Abstract: The methylotrophic thermotolerant actinomycete strain 381, isolated from a compost sample, assimilated methanol during growth. Methanol dehydrogenase could not be detected in cell extracts using dye-linked assays in the absence of NAD+. Dichlorophenol-indophenol-linked methanol oxidation was detected in broken cell suspension in the presence of NAD+ and the absence of cyanide. Taxonomic studies showed that actinomycete strain 381 was distinct from Nocardia species 239, which has also been reported to contain an NAD+-dependent methanol dehydrogenase.
INTRODUCTION
Most methylotrophic bacteria so far described oxidize methanol by means of an NAD (P)+-independent dehydrogenase (EC 1.1.99.8), the activity of which is measured at high pH in the presence of NH4+ salts via dichlorophenol-indophenol reduction. The enzyme oxidizes a wide range of primary alcohols in vitro, with 5-methylphenazinium methyl sulfate (PMS; phenazine methosulphate as the electron acceptor (Amaratunga et al., 1997; Anthony, 1998, 1999; Anthony and Ghosh, 1998; Bishop et al., 1998). This classical methanol dehydrogenase (EC 1.1.99.8; MDH) is a quinoprotein, having pyrroloquinoline quinone (PQQ) is its prosthetic group (De Boer et al., 1990; Cozier et al., 1995; Euverink et al., 1996; Bystrykh et al., 1997; Duine, 1999).

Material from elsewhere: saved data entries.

import Mathlib
import Summits.Ventures.PercRepro2.Defs
import Summits.Ventures.PercRepro2.Independence

/-!
# Events on pairwise disjoint edge bundles are independent; the law of a bundle state
(blind cell PercRepro2, mine-2 g15; the generic (S3) piece of the two hub theorems — MINE2-HUB.md §5 (iv),
MINE2-A3FIRST.md §3)

* `prob_biInter_eq_prod_of_dependsOn` — for pairwise disjoint edge sets `F i` and events `A i`
  determined by `F i`, `P(⋂_{i ∈ s} A i) = ∏_{i ∈ s} P(A i)` (induction on `s`, from the two-set
  independence `prob_inter_eq_mul_of_dependsOn`);
* `someOpen B` — «some edge of the bundle `B` is open»; it depends on `B` (`dependsOn_someOpen`) and
  `P(someOpen B) = 1 − ∏_{e ∈ B} (1 − p e)` (`prob_someOpen`), by the product lemma applied to the
  closed-edge events of the (disjoint) singletons;
* `prob_bundleState_eq_prod` — for pairwise disjoint bundles `B i` and a state `w : ι → Bool`,
  `P(∀ i, [someOpen (B i)] = w i) = ∏_i q_i^{w_i} (1 − q_i)^{1 − w_i}` with `q_i = P(someOpen (B i))`
  — the root-edge law of the hub (seven bundles, `HubLaw.rootState`) and the a₃-edge law of the
  a₃-hub (four bundles, `HubLaw3.a3State`) are instances.
-/

namespace Summit.Ventures.PercRepro2.Bundles

variable {E : Type*} [Fintype E] [DecidableEq E] {R : Type*} [CommRing R]

/-! ## The product lemma -/

omit [Fintype E] [DecidableEq E] in
/-- An intersection of events determined by sets `F i` is determined by their union. -/
lemma dependsOn_biInter {ι : Type*} (s : Finset ι) (F : ι → Set E) (A : ι → Set (Config E))
    (hA : ∀ i, DependsOn (· ∈ A i) (F i)) :
    DependsOn (· ∈ ⋂ i ∈ s, A i) (⋃ i ∈ s, F i) := by
  intro ω ω' h
  have key : ∀ i ∈ s, (ω ∈ A i) = (ω' ∈ A i) := by
    intro i hi
    exact hA i (fun e he => h e (Set.mem_iUnion₂.2 ⟨i, hi, he⟩))
  simp only [Set.mem_iInter]
  exact propext ⟨fun hω i hi => (key i hi) ▸ hω i hi, fun hω' i hi => (key i hi).symm ▸ hω' i hi⟩

/-- **Independence over a family of pairwise disjoint edge sets**:
`P(⋂_{i ∈ s} A i) = ∏_{i ∈ s} P(A i)` when `A i` is determined by `F i`. -/
theorem prob_biInter_eq_prod_of_dependsOn (p : E → R) {ι : Type*} [DecidableEq ι] (s : Finset ι)
    (F : ι → Set E) (hF : ∀ i j, i ≠ j → Disjoint (F i) (F j)) (A : ι → Set (Config E))
    (hA : ∀ i, DependsOn (· ∈ A i) (F i)) :
    prob p (⋂ i ∈ s, A i) = ∏ i ∈ s, prob p (A i) := by
  classical
  induction s using Finset.induction_on with
  | empty => simp [prob_univ]
  | insert a s ha ih =>
    rw [Finset.set_biInter_insert, Finset.prod_insert ha, ← ih]
    refine prob_inter_eq_mul_of_dependsOn p (F₁ := F a) (F₂ := ⋃ i ∈ s, F i) ?_ (hA a)
      (dependsOn_biInter s F A hA)
    rw [Set.disjoint_iUnion₂_right]
    intro i hi
    exact hF a i (fun h => ha (h ▸ hi))

/-! ## «Some edge of a bundle is open» -/

/-- The event that some edge of the bundle `B` is open. -/
def someOpen (B : Finset E) : Set (Config E) := ⋃ e ∈ B, openEdge e

omit [Fintype E] [DecidableEq E] in
/-- Membership in `someOpen`. -/
lemma mem_someOpen {B : Finset E} {ω : Config E} : ω ∈ someOpen B ↔ ∃ e ∈ B, ω e = true := by
  simp [someOpen, openEdge]

omit [Fintype E] [DecidableEq E] in
/-- `someOpen B` is determined by the edges of `B`. -/
lemma dependsOn_someOpen (B : Finset E) : DependsOn (· ∈ someOpen B) (↑B : Set E) := by
  intro ω ω' h
  simp only [mem_someOpen]
  exact propext ⟨fun ⟨e, he, hω⟩ => ⟨e, he, (h e he) ▸ hω⟩, fun ⟨e, he, hω'⟩ => ⟨e, he, (h e he).symm ▸ hω'⟩⟩

omit [Fintype E] [DecidableEq E] in
/-- The complement of `someOpen B`: every edge of `B` is closed. -/
lemma compl_someOpen (B : Finset E) : (someOpen B)ᶜ = ⋂ e ∈ B, closedEdge e := by
  ext ω
  simp [someOpen, openEdge, closedEdge]

/-- **The probability that some edge of a bundle is open**: `1 − ∏_{e ∈ B} (1 − p e)`. -/
theorem prob_someOpen (p : E → R) (B : Finset E) :
    prob p (someOpen B) = 1 - ∏ e ∈ B, (1 - p e) := by
  have h := prob_compl p (someOpen B)
  rw [compl_someOpen,
    prob_biInter_eq_prod_of_dependsOn p B (fun e => ({e} : Set E))
      (fun i j hij => Set.disjoint_singleton.2 hij) (fun e => closedEdge e)
      (fun e => dependsOn_closedEdge e)] at h
  simp only [prob_closedEdge] at h
  linear_combination h

/-! ## The law of a bundle state -/

/-- The event `{ω | [someOpen (B i)] = w i}` for a single bundle. -/
def bundleEvent (B : Finset E) (b : Bool) : Set (Config E) :=
  if b then someOpen B else (someOpen B)ᶜ

omit [Fintype E] [DecidableEq E] in
/-- `bundleEvent` is determined by the bundle. -/
lemma dependsOn_bundleEvent (B : Finset E) (b : Bool) :
    DependsOn (· ∈ bundleEvent B b) (↑B : Set E) := by
  cases b
  · simpa [bundleEvent] using dependsOn_compl (dependsOn_someOpen B)
  · simpa [bundleEvent] using dependsOn_someOpen B

/-- `P(bundleEvent B b) = q^b (1 − q)^{1 − b}` with `q = P(someOpen B)`. -/
lemma prob_bundleEvent (p : E → R) (B : Finset E) (b : Bool) :
    prob p (bundleEvent B b) =
      if b then prob p (someOpen B) else 1 - prob p (someOpen B) := by
  cases b
  · simp [bundleEvent, prob_compl]
  · simp [bundleEvent]

/-- **The law of a bundle state**: for pairwise disjoint bundles `B i` and a state `w`,
`P(∀ i, [someOpen (B i)] = w i) = ∏_i (if w i then q_i else 1 − q_i)`, `q_i = P(someOpen (B i))`. -/
theorem prob_bundleState_eq_prod (p : E → R) {ι : Type*} [Fintype ι] [DecidableEq ι]
    (B : ι → Finset E) (hB : ∀ i j, i ≠ j → Disjoint (B i) (B j)) (w : ι → Bool) :
    prob p (⋂ i, bundleEvent (B i) (w i)) =
      ∏ i, (if w i then prob p (someOpen (B i)) else 1 - prob p (someOpen (B i))) := by
  classical
  have e : (⋂ i, bundleEvent (B i) (w i)) = ⋂ i ∈ (Finset.univ : Finset ι), bundleEvent (B i) (w i) := by
    simp
  rw [e, prob_biInter_eq_prod_of_dependsOn p Finset.univ (fun i => (↑(B i) : Set E))
    (fun i j hij => Finset.disjoint_coe.2 (hB i j hij)) (fun i => bundleEvent (B i) (w i))
    (fun i => dependsOn_bundleEvent (B i) (w i))]
  refine Finset.prod_congr rfl fun i _ => ?_
  exact prob_bundleEvent p (B i) (w i)

end Summit.Ventures.PercRepro2.Bundles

The specific activity of MDH, in crude extracts from different bacteria varies over a wide range 70-22000 pmol/sec/mg protein, being usually 1-10 nmol/sec/mg protein. This reflects to some extent the variety of growth conditions and methods of cell breakage and enzyme assay (Frank et al., 1989; Frébortová et al., 1997; Ferry, 1999; Felder et al., 2000). However, this type of MDH may not be universally involved in the bacterial oxidation of methanol. For example, in some Gram-positive methylotrophic bacteria classical MDH could not be detected (Hazeu et al., 1983; Goodfellow, 1996; Goodwin and Anthony, 1998).

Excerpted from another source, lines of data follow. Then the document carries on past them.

import Mathlib
import Summits.KontsevichZagierPeriods.KontsevichZagierPeriods.Theorems.TorsionLogsNeronTorsionSectorStubGridDataAux
import Summits.KontsevichZagierPeriods.KontsevichZagierPeriods.Theorems.TorsionLogsNeronTorsionSectorStubGridDataAux2
import HarnessLib

/-!
# Stub `stub_gridData` — crux `TorsionLogs.NeronTorsionSector`, line `registered` (block U6), III:
# the torsion grid

Auxiliary file for `TorsionLogsNeronTorsionSectorStubGridData.lean`. With the dictionary `hD`
(conclusion of `stub_realDictionary`, verbatim) and an even grid `n = 2m`, `nδ = ω`,
`x k = X(kδ)`, `y k = Y(kδ)`:

* `gridData_grid_mem`, `gridData_grid_mem_Ioo` — `kδ ∈ (0, ω/2]` for `1 ≤ k ≤ m`, `kδ ∈ (0, ω)`
  for `1 ≤ k < n`;
* `gridData_grid_basic` — `x m = e₁`, `y m = 0`, on-curve, `e₁ ≤ x k`, signs, the reflection
  `x (n − k) = x k`, `y (n − k) = −y k`, strict decrease on `1..m`;
* `gridData_grid_chord` — `y k + y 1 ≠ 0` and the chord law in regular form along the grid
  (`1 ≤ k ≤ n − 2`; `y k + y 1 = 0` would force `f(x k) = f(x 1)`, `x k = x 1`, `k ∈ {1, n − 1}`);
* `gridData_grid_alg` — algebraicity of all grid points from that of `P₁ = (x 1, y 1)` (induction
  on the chord recursion);
* `gridData_alg_delta` — algebraicity of `P₁` for `δ = ω/(8N′)`: Bezout (`a′i ≡ 1 mod N′`) makes
  `X(ω/N′)` a coordinate of a multiple of `P = (x_P, y_P)`, `u_P = a′ω/N′`; then three halvings.

References: D. F. Lawden, *Elliptic Functions and Applications* (1989), §6.7–6.8;
J. H. Silverman, *The Arithmetic of Elliptic Curves* (2009), III.2.3.
-/

noncomputable section

-- `Summit.KontsevichZagierPeriods.KontsevichZagierPeriods.…` is the tree's mandated layout (single-conjunct summit).
set_option linter.dupNamespace false

open Set

namespace Summit.KontsevichZagierPeriods.KontsevichZagierPeriods.Cruxes.NeronTorsionSector.Translation

/-! ### Grid arguments -/

/-- On an even grid `n = 2m`, `nδ = ω > 0`: `kδ ∈ (0, ω/2]` for `1 ≤ k ≤ m`. [folklore] -/
theorem gridData_grid_mem : ∀ {ω δ : ℝ} {n m k : ℕ}, n = 2 * m → (n : ℝ) * δ = ω → 0 < ω →
    1 ≤ k → k ≤ m → (k : ℝ) * δ ∈ Set.Ioc 0 (ω / 2) := by
  intro ω δ n m k hnm hnδ hω hk hkm
  subst hnm
  push_cast at hnδ
  have hm : (0 : ℝ) < m := by
    rcases Nat.eq_zero_or_pos m with rfl | h
    · simp at hnδ; linarith
    · exact_mod_cast h
  have hδ : 0 < δ := by nlinarith
  have hk' : (1 : ℝ) ≤ k := by exact_mod_cast hk
  have hkm' : (k : ℝ) ≤ m := by exact_mod_cast hkm
  exact ⟨by positivity, by nlinarith⟩

/-- On an even grid `n = 2m`, `nδ = ω > 0`: `kδ ∈ (0, ω)` for `1 ≤ k < n`. [folklore] -/
theorem gridData_grid_mem_Ioo {ω δ : ℝ} {n k : ℕ} (hnδ : (n : ℝ) * δ = ω) (hω : 0 < ω)
    (hk : 1 ≤ k) (hkn : k < n) : (k : ℝ) * δ ∈ Set.Ioo 0 ω := by
  have hn : (0 : ℝ) < n := by exact_mod_cast lt_of_le_of_lt (Nat.zero_le k) hkn
  have hδ : 0 < δ := by nlinarith
  have hk' : (1 : ℝ) ≤ k := by exact_mod_cast hk
  have hkn' : (k : ℝ) < n := by exact_mod_cast hkn
  exact ⟨by positivity, by nlinarith⟩

section Dictionary

variable {g₂ g₃ e₁ ω : ℝ} {f X Y : ℝ → ℝ}
  (hf : ∀ x, f x = 4 * x ^ 3 - g₂ * x - g₃)
  (hD : 0 < ω ∧
      ω = 2 * ∫ x in Set.Ioi e₁, (Real.sqrt (f x))⁻¹ ∧
      (∀ u, X (u + ω) = X u) ∧ (∀ u, X (-u) = X u) ∧ (∀ u, Y (u + ω) = Y u) ∧ (∀ u, Y (-u) = -Y u) ∧
      X (ω / 2) = e₁ ∧ Y (ω / 2) = 0 ∧
      (∀ u ∈ Set.Ioo 0 ω, u ≠ ω / 2 → e₁ < X u) ∧
      (∀ u ∈ Set.Ioo 0 ω, Y u ^ 2 = f (X u)) ∧
      (∀ u ∈ Set.Ioo 0 (ω / 2), Y u < 0) ∧
      StrictAntiOn X (Set.Ioc 0 (ω / 2)) ∧
      (∀ x, e₁ < x → ∃ u ∈ Set.Ioo 0 (ω / 2), X u = x) ∧
      (∀ u ∈ Set.Ioc 0 (ω / 2), ∫ x in Set.Ioi (X u), (Real.sqrt (f x))⁻¹ = u) ∧
      (∀ u ∈ Set.Ioo 0 ω, HasDerivAt X (Y u) u ∧ HasDerivAt Y (6 * X u ^ 2 - g₂ / 2) u) ∧
      (∀ u ∈ Set.Ioo 0 ω, ∀ v ∈ Set.Ioo 0 ω, u + v ≠ ω → X u ≠ X v →
        X (u + v) = ((Y u - Y v) / (X u - X v)) ^ 2 / 4 - X u - X v ∧
        Y (u + v) = -(Y u + (Y u - Y v) / (X u - X v) * (X (u + v) - X u))) ∧
      (∀ u ∈ Set.Ioo 0 ω, u ≠ ω / 2 →
        X (2 * u) = ((6 * X u ^ 2 - g₂ / 2) / Y u) ^ 2 / 4 - 2 * X u ∧
        Y (2 * u) = -(Y u + (6 * X u ^ 2 - g₂ / 2) / Y u * (X (2 * u) - X u))) ∧
      (∀ u ∈ Set.Ioo 0 ω, ∀ v ∈ Set.Ioo 0 ω, X u = X v ↔ (u = v ∨ u + v = ω)))


section Grid

variable {δ : ℝ} {n m : ℕ} {x y : ℕ → ℝ}
  (hnm : n = 2 * m) (hm : 2 ≤ m) (hnδ : (n : ℝ) * δ = ω)
  (hx : ∀ k, x k = X (k * δ)) (hy : ∀ k, y k = Y (k * δ))

include hD hnm hm hnδ hx hy in
/-- **Grid facts read off the dictionary**: `x m = e₁`, `y m = 0`; `y k² = f(x k)` and
`e₁ ≤ x k` (`1 ≤ k < n`); `e₁ < x k`, `y k < 0` (`1 ≤ k < m`); the reflection
`x (n − k) = x k`, `y (n − k) = −y k` (evenness/oddness and periodicity); strict decrease of
`x` on `1..m` (`X` is strictly decreasing on `(0, ω/2]`). [cite: Lawden1989, §6.7–6.8] -/
theorem gridData_grid_basic :
    x m = e₁ ∧ y m = 0 ∧
    (∀ k, 1 ≤ k → k < n → y k ^ 2 = f (x k) ∧ e₁ ≤ x k) ∧
    (∀ k, 1 ≤ k → k < m → e₁ < x k ∧ y k < 0) ∧
    (∀ k, 1 ≤ k → k < n → x (n - k) = x k ∧ y (n - k) = -y k) ∧
    (∀ k, 1 ≤ k → k < m → x (k + 1) < x k) := by
  obtain ⟨hω, -, hXper, hXev, hYper, hYodd, hXh, hYh, hXgt, hYsq, hYneg, hanti, -, -, -, -, -, -⟩ :=
    id hD
  have hmem : ∀ k, 1 ≤ k → k ≤ m → (k : ℝ) * δ ∈ Ioc 0 (ω / 2) :=
    fun k hk hkm => gridData_grid_mem hnm hnδ hω hk hkm
  have hmδ : (m : ℝ) * δ = ω / 2 := by
    rw [← hnδ, hnm]
    push_cast
    ring
  have hδ : 0 < δ := by
    have := (hmem m (by omega) le_rfl).1
    have hm' : (0 : ℝ) < m := by exact_mod_cast (by omega : 0 < m)
    nlinarith
  have hlt : ∀ k, k < m → (k : ℝ) * δ < ω / 2 := by
    intro k hk
    rw [← hmδ]
    exact mul_lt_mul_of_pos_right (by exact_mod_cast hk) hδ
  refine ⟨by rw [hx, hmδ, hXh], by rw [hy, hmδ, hYh], ?_, ?_, ?_, ?_⟩
  · intro k hk hkn
    have hk' := gridData_grid_mem_Ioo hnδ hω hk hkn
    refine ⟨by rw [hx, hy]; exact hYsq _ hk', ?_⟩
    rw [hx]
    by_cases hkm : (k : ℝ) * δ = ω / 2
    · rw [hkm, hXh]
    · exact (hXgt _ hk' hkm).le
  · intro k hk hkm
    have hk' := gridData_grid_mem_Ioo hnδ hω hk (by omega)
    rw [hx, hy]
    exact ⟨hXgt _ hk' (hlt k hkm).ne, hYneg _ ⟨hk'.1, hlt k hkm⟩⟩
  · intro k hk hkn
    have e : ((n - k : ℕ) : ℝ) * δ = -((k : ℝ) * δ) + ω := by
      rw [Nat.cast_sub hkn.le, sub_mul, hnδ]
      ring
    rw [hx, hx, hy, hy, e, hXper, hXev, hYper, hYodd]
    exact ⟨rfl, rfl⟩
  · intro k hk hkm
    rw [hx, hx]
    refine hanti (hmem k hk (by omega)) (hmem (k + 1) (by omega) (by omega)) ?_
    push_cast
    linarith

include hf hD hnm hm hnδ hx hy in
/-- **The chord law along the grid, regular form.** For `1 ≤ k ≤ n − 2`: `y k + y 1 ≠ 0`
(otherwise `f(x k) = (y k)² = (y 1)² = f(x 1)`, so `x k = x 1` by strict monotonicity of `f` on
`[e₁, ∞)`, i.e. `kδ ≡ ±δ`, i.e. `k ∈ {1, n − 1}`; `k = 1` would give `y 1 = 0`), and
`(x (k+1), y (k+1)) = (x k, y k) ⊕ P₁` in the regular chord form with slope `M(x k)/(y k + y 1)`.
[cite: SilvermanAEC2009, III.2.3] -/
theorem gridData_grid_chord (he : f e₁ = 0) (he0 : 0 < e₁) (hpos : ∀ x, e₁ < x → 0 < f x) :
    ∀ k, 1 ≤ k → k + 1 < n → y k + y 1 ≠ 0 ∧
      x (k + 1) = ((4 * x k ^ 2 + 4 * x k * x 1 + 4 * x 1 ^ 2 - g₂) / (y k + y 1)) ^ 2 / 4
        - x k - x 1 ∧
      y (k + 1) = -(y k + (4 * x k ^ 2 + 4 * x k * x 1 + 4 * x 1 ^ 2 - g₂) / (y k + y 1) *
        (x (k + 1) - x k)) := by
  obtain ⟨hω, -, -, -, -, -, hXh, -, hXgt, hYsq, hYneg, -, -, -, -, -, -, hiff⟩ := id hD
  have hmδ : (m : ℝ) * δ = ω / 2 := by
    rw [← hnδ, hnm]
    push_cast
    ring
  have hδD : δ ∈ Ioo 0 (ω / 2) := by
    have h1 := gridData_grid_mem (k := 1) hnm hnδ hω le_rfl (by omega)
    rw [Nat.cast_one, one_mul] at h1
    refine ⟨h1.1, lt_of_lt_of_le ?_ (le_of_eq hmδ)⟩
    have hm' : (1 : ℝ) < m := by exact_mod_cast (by omega : 1 < m)
    nlinarith [h1.1]
  have hδω : δ ∈ Ioo 0 ω := ⟨hδD.1, by linarith [hδD.2]⟩
  -- `e₁ ≤ X u` on `(0, ω)`
  have hXge : ∀ u ∈ Ioo 0 ω, e₁ ≤ X u := by
    intro u hu
    by_cases h : u = ω / 2
    · rw [h, hXh]
    · exact (hXgt u hu h).le
  -- `f` is injective on `[e₁, ∞)`
  have hfinj : ∀ s t, e₁ ≤ s → e₁ ≤ t → f s = f t → s = t := by
    intro s t hs ht hst
    rcases lt_trichotomy s t with h | h | h
    · exact absurd hst (gridData_cubic_lt hf he he0 hpos hs h).ne
    · exact h
    · exact absurd hst.symm (gridData_cubic_lt hf he he0 hpos ht h).ne
  intro k hk hkn
  have hkω : (k : ℝ) * δ ∈ Ioo 0 ω := gridData_grid_mem_Ioo hnδ hω hk (by omega)
  have hsum : (k : ℝ) * δ + δ ≠ ω := by
    intro h
    have h' : ((k + 1 : ℕ) : ℝ) * δ = (n : ℝ) * δ := by rw [hnδ, ← h]; push_cast; ring
    have h'' : ((k + 1 : ℕ) : ℝ) = n := mul_right_cancel₀ hδD.1.ne' h'
    exact absurd (by exact_mod_cast h'' : k + 1 = n) hkn.ne
  have hne : Y ((k : ℝ) * δ) + Y δ ≠ 0 := by
    intro h0
    have hsq : Y ((k : ℝ) * δ) ^ 2 = Y δ ^ 2 := by
      rw [show Y ((k : ℝ) * δ) = -Y δ by linarith]
      ring
    rw [hYsq _ hkω, hYsq _ hδω] at hsq
    have hX : X ((k : ℝ) * δ) = X δ := hfinj _ _ (hXge _ hkω) (hXge _ hδω) hsq
    rcases (hiff _ hkω _ hδω).1 hX with h1 | h1
    · -- `k = 1`: then `2 Y δ = 0`
      rw [h1] at h0
      linarith [hYneg δ hδD]
    · exact hsum h1
  have e1 : x 1 = X δ := by rw [hx, Nat.cast_one, one_mul]
  have e2 : y 1 = Y δ := by rw [hy, Nat.cast_one, one_mul]
  have e3 : x (k + 1) = X ((k : ℝ) * δ + δ) := by rw [hx]; push_cast; ring_nf
  have e4 : y (k + 1) = Y ((k : ℝ) * δ + δ) := by rw [hy]; push_cast; ring_nf
  rw [e1, e2, e3, e4, hx k, hy k]
  exact ⟨hne, gridData_regular_chord hf hD hkω hδD hsum hne⟩

/-- **All grid points are algebraic** once `P₁ = (x 1, y 1)` and `g₂` are: the regular chord
recursion expresses `(x (k+1), y (k+1))` rationally in `x k, y k, x 1, y 1, g₂`.
[cite: SilvermanAEC2009, III.2.3] -/
theorem gridData_grid_alg (hg₂ : IsAlgebraic ℚ g₂) (h1x : IsAlgebraic ℚ (x 1))
    (h1y : IsAlgebraic ℚ (y 1))
    (hchord : ∀ k, 1 ≤ k → k + 1 < n → y k + y 1 ≠ 0 ∧
      x (k + 1) = ((4 * x k ^ 2 + 4 * x k * x 1 + 4 * x 1 ^ 2 - g₂) / (y k + y 1)) ^ 2 / 4
        - x k - x 1 ∧
      y (k + 1) = -(y k + (4 * x k ^ 2 + 4 * x k * x 1 + 4 * x 1 ^ 2 - g₂) / (y k + y 1) *
        (x (k + 1) - x k))) :
    ∀ k, 1 ≤ k → k < n → IsAlgebraic ℚ (x k) ∧ IsAlgebraic ℚ (y k) := by
  rw [← mem_algebraicClosure_iff] at hg₂ h1x h1y
  intro k hk hkn
  rw [← mem_algebraicClosure_iff, ← mem_algebraicClosure_iff]
  induction k with
  | zero => exact absurd hk (by norm_num)
  | succ k ih =>
    rcases Nat.eq_zero_or_pos k with rfl | hkpos
    · exact ⟨h1x, h1y⟩
    · obtain ⟨ihx, ihy⟩ := ih hkpos (by omega)
      obtain ⟨-, hxk, hyk⟩ := hchord k hkpos hkn
      have hx' : x (k + 1) ∈ algebraicClosure ℚ ℝ := by
        rw [hxk]
        apply_rules only [hg₂, h1x, h1y, ihx, ihy, add_mem, sub_mem, neg_mem, pow_mem, div_mem,
          inv_mem, mul_mem, ofNat_mem, one_mem, zero_mem]
      refine ⟨hx', ?_⟩
      rw [hyk]
      apply_rules only [hg₂, h1x, h1y, ihx, ihy, hx', add_mem, sub_mem, neg_mem, pow_mem, div_mem,
        inv_mem, mul_mem, ofNat_mem, one_mem, zero_mem]

end Grid

include hf hD in
/-- **`P₁ = (X δ, Y δ)` is algebraic for `δ = ω/(8N′)`.** With `u_P = a′ω/N′` (`a′, N′` coprime,
`0 < 2a′ < N′`) of algebraic coordinates: Bezout gives `i < N′` with `a′i ≡ 1 (mod N′)`, so
`X(ω/N′), Y(ω/N′)` are coordinates of the multiple `i·P` (`gridData_alg_multiples`); three
halvings (`gridData_alg_half`, inside `(0, ω/2)` since `N′ ≥ 3`) reach `ω/(8N′)`.
[cite: SilvermanAEC2009, III.2.3] -/
theorem gridData_alg_delta (hg₂ : IsAlgebraic ℚ g₂) (hg₃ : IsAlgebraic ℚ g₃) {a' N' : ℕ}
    (ha' : 0 < a') (h2a' : 2 * a' < N') (hcop : Nat.Coprime a' N')
    (hXP : IsAlgebraic ℚ (X ((a' : ℝ) * (ω / N'))))
    (hYP : IsAlgebraic ℚ (Y ((a' : ℝ) * (ω / N')))) :
    IsAlgebraic ℚ (X (ω / (8 * N'))) ∧ IsAlgebraic ℚ (Y (ω / (8 * N'))) := by
  have hω : 0 < ω := hD.1
  have hN' : 1 < N' := by omega
  have hN'r : (3 : ℝ) ≤ N' := by exact_mod_cast (by omega : 3 ≤ N')
  obtain ⟨i, hiN, hi⟩ := Nat.exists_mul_mod_eq_one_of_coprime hcop hN'
  have hi1 : 1 ≤ i := by
    rcases Nat.eq_zero_or_pos i with rfl | h
    · simp at hi
    · exact h
  have hmul := gridData_alg_multiples hD hg₂ ha' (by omega) hcop hXP hYP i hi1 hiN
  rw [hi, Nat.cast_one, one_mul] at hmul
  -- three halvings
  have hv : ∀ c : ℝ, 2 ≤ c → ω / (c * N') ∈ Ioo 0 (ω / 2) := by
    intro c hc
    refine ⟨by positivity, div_lt_div_of_pos_left hω (by norm_num) (by nlinarith)⟩
  have h1 : ω / N' = 2 * (ω / (2 * N')) := by
    field_simp
  obtain ⟨hX2, -⟩ := gridData_alg_half hf hD hg₂ hg₃ (hv 2 le_rfl) (by rw [← h1]; exact hmul.1)
  have h2 : ω / (2 * N') = 2 * (ω / (4 * N')) := by
    field_simp
    ring
  obtain ⟨hX4, -⟩ :=
    gridData_alg_half hf hD hg₂ hg₃ (hv 4 (by norm_num)) (by rw [← h2]; exact hX2)
  have h3 : ω / (4 * N') = 2 * (ω / (8 * N')) := by
    field_simp
    ring
  exact gridData_alg_half hf hD hg₂ hg₃ (hv 8 (by norm_num)) (by rw [← h3]; exact hX4)

end Dictionary

end Summit.KontsevichZagierPeriods.KontsevichZagierPeriods.Cruxes.NeronTorsionSector.Translation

The main objective of our study was to characterize the isolated microorganism by physiological and biochemical way (assimilation and dissimilation of a variety of one carbon compounds). Cell free extracts of Nocardia sp. 239 was reported to oxidize methanol via a dye-linked dehydrogenase (although at a low rate) in the absence of NH4+ salts at pH 7.0 (Hektor and Dijkhuizen, 1996; Hektor et al., 2000). Other investigations also confirmed this enzyme in the above organism (recently classified as Amycolatopsis methanolica (Itoh et al., 2000); the presence of the classical MDH has not been demonstrated (Luykx et al., 1998; Kim et al., 1999; Malashenko et al., 2000). Since it was observed that the methanol-grown organism excreted PQQ (just like Gram-negative methanol utilizers), the question arose whether an unusual quinoprotein, methanol oxidizing enzyme might be present in this organism (Kato et al., 1975; Felder et al., 2000).
MATERIALS AND METHODS
Chemicals: 2, 6-dichlorophenolindophenol (sodium salt; DCPIP), flavin mononucleotide (FMN); disodium salt), flavin adenine dinucleotide (FAD; sodium salt), 5-methylphenazinium methyl sulfate and Brilliant blue G were from Sigma, other chemicals for general purposes were supplied by Becton Dickinson.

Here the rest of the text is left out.